**ABOUT THIS TASK:** Look through the data below and extract, unchanged, the lines from the one that contains "P1 by trivial" to the one that contains "(∃ c' : ℝ, 0 < c' ∧ ∃ η₀", both included.

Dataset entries
================================
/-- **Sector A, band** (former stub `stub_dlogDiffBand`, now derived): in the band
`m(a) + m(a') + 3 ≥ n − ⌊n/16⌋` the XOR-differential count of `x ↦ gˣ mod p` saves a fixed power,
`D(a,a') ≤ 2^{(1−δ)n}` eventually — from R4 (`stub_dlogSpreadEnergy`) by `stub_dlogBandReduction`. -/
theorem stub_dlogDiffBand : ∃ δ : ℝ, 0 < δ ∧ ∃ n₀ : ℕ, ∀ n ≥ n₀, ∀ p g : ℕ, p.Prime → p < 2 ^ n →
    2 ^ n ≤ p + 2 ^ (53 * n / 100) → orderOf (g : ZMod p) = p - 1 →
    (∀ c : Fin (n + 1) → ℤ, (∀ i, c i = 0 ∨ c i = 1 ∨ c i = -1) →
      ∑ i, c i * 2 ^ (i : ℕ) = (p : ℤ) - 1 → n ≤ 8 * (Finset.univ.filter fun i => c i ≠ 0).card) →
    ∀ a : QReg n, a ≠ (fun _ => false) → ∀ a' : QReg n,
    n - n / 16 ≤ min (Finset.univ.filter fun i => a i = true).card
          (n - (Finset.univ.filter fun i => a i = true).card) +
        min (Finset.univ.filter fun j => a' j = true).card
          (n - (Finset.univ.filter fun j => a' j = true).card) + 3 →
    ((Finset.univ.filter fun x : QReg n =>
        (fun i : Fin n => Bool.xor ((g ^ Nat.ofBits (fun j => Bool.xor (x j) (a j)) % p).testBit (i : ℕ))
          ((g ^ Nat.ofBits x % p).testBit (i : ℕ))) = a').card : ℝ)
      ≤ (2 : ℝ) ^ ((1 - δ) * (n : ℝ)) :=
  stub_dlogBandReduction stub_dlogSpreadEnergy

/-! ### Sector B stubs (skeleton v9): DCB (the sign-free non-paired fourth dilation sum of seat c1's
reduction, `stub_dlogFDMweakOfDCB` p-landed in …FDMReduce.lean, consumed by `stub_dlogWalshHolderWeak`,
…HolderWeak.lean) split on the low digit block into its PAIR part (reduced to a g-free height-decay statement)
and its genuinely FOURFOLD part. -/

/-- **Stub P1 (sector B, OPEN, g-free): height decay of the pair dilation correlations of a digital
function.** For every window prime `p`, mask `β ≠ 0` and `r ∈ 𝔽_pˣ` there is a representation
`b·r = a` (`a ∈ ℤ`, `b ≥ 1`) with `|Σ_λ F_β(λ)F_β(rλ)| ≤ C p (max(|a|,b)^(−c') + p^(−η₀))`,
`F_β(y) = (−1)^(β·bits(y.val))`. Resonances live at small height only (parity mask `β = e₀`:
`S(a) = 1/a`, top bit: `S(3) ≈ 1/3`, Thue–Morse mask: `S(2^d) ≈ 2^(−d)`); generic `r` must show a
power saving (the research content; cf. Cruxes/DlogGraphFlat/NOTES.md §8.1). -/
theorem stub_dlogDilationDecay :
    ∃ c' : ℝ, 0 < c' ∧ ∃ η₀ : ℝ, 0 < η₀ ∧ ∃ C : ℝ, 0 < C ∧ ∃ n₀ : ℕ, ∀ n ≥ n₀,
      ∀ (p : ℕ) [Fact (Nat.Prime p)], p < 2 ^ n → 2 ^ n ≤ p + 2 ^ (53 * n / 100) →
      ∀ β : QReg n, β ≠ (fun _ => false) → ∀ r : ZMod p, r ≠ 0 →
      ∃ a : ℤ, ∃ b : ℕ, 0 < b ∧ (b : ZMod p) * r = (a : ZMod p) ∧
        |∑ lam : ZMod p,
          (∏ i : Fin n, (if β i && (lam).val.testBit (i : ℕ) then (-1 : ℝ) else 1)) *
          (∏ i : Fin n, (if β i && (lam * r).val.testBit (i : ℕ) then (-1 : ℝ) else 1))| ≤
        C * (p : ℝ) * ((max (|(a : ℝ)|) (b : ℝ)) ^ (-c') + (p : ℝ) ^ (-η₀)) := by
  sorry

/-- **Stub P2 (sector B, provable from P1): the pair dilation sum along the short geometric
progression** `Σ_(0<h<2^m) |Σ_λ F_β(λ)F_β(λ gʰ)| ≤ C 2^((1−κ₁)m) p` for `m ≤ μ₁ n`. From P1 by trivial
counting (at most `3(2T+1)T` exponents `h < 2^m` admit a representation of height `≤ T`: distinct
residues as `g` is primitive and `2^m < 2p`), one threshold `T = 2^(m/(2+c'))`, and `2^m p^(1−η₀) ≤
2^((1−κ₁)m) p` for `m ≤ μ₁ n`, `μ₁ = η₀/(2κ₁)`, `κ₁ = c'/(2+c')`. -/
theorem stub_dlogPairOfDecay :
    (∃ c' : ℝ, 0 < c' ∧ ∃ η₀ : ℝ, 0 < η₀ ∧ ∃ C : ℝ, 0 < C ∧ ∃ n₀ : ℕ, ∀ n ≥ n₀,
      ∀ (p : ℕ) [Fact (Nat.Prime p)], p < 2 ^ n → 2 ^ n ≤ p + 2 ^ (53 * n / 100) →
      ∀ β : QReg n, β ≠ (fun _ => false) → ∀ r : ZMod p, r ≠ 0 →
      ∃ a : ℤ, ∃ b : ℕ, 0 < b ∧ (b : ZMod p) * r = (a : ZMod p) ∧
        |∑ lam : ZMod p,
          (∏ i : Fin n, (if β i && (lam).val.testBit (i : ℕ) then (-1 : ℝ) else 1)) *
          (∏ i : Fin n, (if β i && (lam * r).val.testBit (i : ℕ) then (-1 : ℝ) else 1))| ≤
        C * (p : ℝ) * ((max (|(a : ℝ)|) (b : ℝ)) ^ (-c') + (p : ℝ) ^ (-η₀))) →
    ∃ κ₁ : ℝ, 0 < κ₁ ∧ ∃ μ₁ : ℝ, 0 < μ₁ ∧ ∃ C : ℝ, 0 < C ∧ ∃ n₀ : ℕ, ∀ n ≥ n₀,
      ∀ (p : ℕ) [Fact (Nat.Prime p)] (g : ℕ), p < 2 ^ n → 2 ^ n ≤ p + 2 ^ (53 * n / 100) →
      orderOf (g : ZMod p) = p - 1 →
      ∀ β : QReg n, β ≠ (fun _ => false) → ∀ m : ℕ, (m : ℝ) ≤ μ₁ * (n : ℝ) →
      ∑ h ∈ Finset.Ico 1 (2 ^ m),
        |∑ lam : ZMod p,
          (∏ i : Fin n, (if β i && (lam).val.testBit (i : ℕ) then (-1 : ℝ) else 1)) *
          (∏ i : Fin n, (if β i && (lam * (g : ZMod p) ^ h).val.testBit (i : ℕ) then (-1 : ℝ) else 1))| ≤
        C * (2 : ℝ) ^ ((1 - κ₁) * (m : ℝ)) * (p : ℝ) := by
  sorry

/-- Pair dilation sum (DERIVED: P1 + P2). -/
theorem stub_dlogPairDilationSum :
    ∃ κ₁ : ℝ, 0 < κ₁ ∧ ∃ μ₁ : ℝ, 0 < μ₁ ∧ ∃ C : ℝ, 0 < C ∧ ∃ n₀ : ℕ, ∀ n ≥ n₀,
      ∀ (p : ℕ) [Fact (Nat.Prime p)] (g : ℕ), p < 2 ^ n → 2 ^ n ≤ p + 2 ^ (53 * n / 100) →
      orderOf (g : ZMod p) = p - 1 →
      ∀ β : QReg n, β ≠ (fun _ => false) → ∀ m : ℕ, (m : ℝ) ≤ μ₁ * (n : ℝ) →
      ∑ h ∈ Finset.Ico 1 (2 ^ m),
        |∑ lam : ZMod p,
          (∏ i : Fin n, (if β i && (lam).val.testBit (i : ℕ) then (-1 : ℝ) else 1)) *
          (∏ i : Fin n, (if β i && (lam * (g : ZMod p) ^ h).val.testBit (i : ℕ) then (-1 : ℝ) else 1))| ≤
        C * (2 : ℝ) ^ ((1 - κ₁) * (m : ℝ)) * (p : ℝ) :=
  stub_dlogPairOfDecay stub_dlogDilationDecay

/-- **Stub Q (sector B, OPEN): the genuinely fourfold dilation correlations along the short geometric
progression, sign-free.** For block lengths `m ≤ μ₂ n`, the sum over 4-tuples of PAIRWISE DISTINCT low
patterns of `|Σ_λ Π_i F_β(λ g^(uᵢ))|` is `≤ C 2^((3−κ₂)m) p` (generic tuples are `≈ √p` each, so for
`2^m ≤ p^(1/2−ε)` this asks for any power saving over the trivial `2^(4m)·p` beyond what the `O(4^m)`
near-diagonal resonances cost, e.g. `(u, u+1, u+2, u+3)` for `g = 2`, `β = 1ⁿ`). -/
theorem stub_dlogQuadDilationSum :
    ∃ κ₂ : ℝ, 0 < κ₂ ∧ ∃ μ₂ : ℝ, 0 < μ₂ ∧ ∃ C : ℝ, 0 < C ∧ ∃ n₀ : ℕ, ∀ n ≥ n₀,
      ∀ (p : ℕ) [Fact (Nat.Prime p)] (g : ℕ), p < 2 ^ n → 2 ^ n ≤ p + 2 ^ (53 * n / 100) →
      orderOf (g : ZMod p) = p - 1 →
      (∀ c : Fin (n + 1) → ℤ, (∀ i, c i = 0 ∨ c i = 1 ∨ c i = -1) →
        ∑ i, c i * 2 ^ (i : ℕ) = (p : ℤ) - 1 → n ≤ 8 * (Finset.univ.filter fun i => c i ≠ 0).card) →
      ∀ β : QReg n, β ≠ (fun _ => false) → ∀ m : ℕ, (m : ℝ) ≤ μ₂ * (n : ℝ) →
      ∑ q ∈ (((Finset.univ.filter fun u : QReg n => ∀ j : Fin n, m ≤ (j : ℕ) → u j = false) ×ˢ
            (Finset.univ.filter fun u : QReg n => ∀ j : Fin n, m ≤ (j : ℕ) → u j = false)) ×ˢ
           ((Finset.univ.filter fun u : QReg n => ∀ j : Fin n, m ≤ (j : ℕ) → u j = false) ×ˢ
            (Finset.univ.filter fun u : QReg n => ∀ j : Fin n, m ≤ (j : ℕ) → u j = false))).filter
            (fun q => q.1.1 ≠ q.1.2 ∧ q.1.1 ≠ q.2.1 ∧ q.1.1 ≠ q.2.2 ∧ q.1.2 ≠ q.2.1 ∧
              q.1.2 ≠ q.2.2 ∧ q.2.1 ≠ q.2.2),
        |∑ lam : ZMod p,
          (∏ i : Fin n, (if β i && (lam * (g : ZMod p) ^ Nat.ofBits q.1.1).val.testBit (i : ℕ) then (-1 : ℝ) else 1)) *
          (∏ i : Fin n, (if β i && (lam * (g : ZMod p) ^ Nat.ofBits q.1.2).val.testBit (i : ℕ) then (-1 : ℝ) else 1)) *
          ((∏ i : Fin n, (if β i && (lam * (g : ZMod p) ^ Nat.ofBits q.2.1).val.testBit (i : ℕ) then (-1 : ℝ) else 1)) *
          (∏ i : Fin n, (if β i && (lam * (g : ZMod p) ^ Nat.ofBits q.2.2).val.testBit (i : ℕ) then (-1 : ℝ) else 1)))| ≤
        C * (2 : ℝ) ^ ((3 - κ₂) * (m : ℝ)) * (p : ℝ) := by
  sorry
================================
**FINISHED EXERCISE:**
progression** `Σ_(0<h<2^m) |Σ_λ F_β(λ)F_β(λ gʰ)| ≤ C 2^((1−κ₁)m) p` for `m ≤ μ₁ n`. From P1 by trivial
counting (at most `3(2T+1)T` exponents `h < 2^m` admit a representation of height `≤ T`: distinct
residues as `g` is primitive and `2^m < 2p`), one threshold `T = 2^(m/(2+c'))`, and `2^m p^(1−η₀) ≤
2^((1−κ₁)m) p` for `m ≤ μ₁ n`, `μ₁ = η₀/(2κ₁)`, `κ₁ = c'/(2+c')`. -/
theorem stub_dlogPairOfDecay :
    (∃ c' : ℝ, 0 < c' ∧ ∃ η₀ : ℝ, 0 < η₀ ∧ ∃ C : ℝ, 0 < C ∧ ∃ n₀ : ℕ, ∀ n ≥ n₀,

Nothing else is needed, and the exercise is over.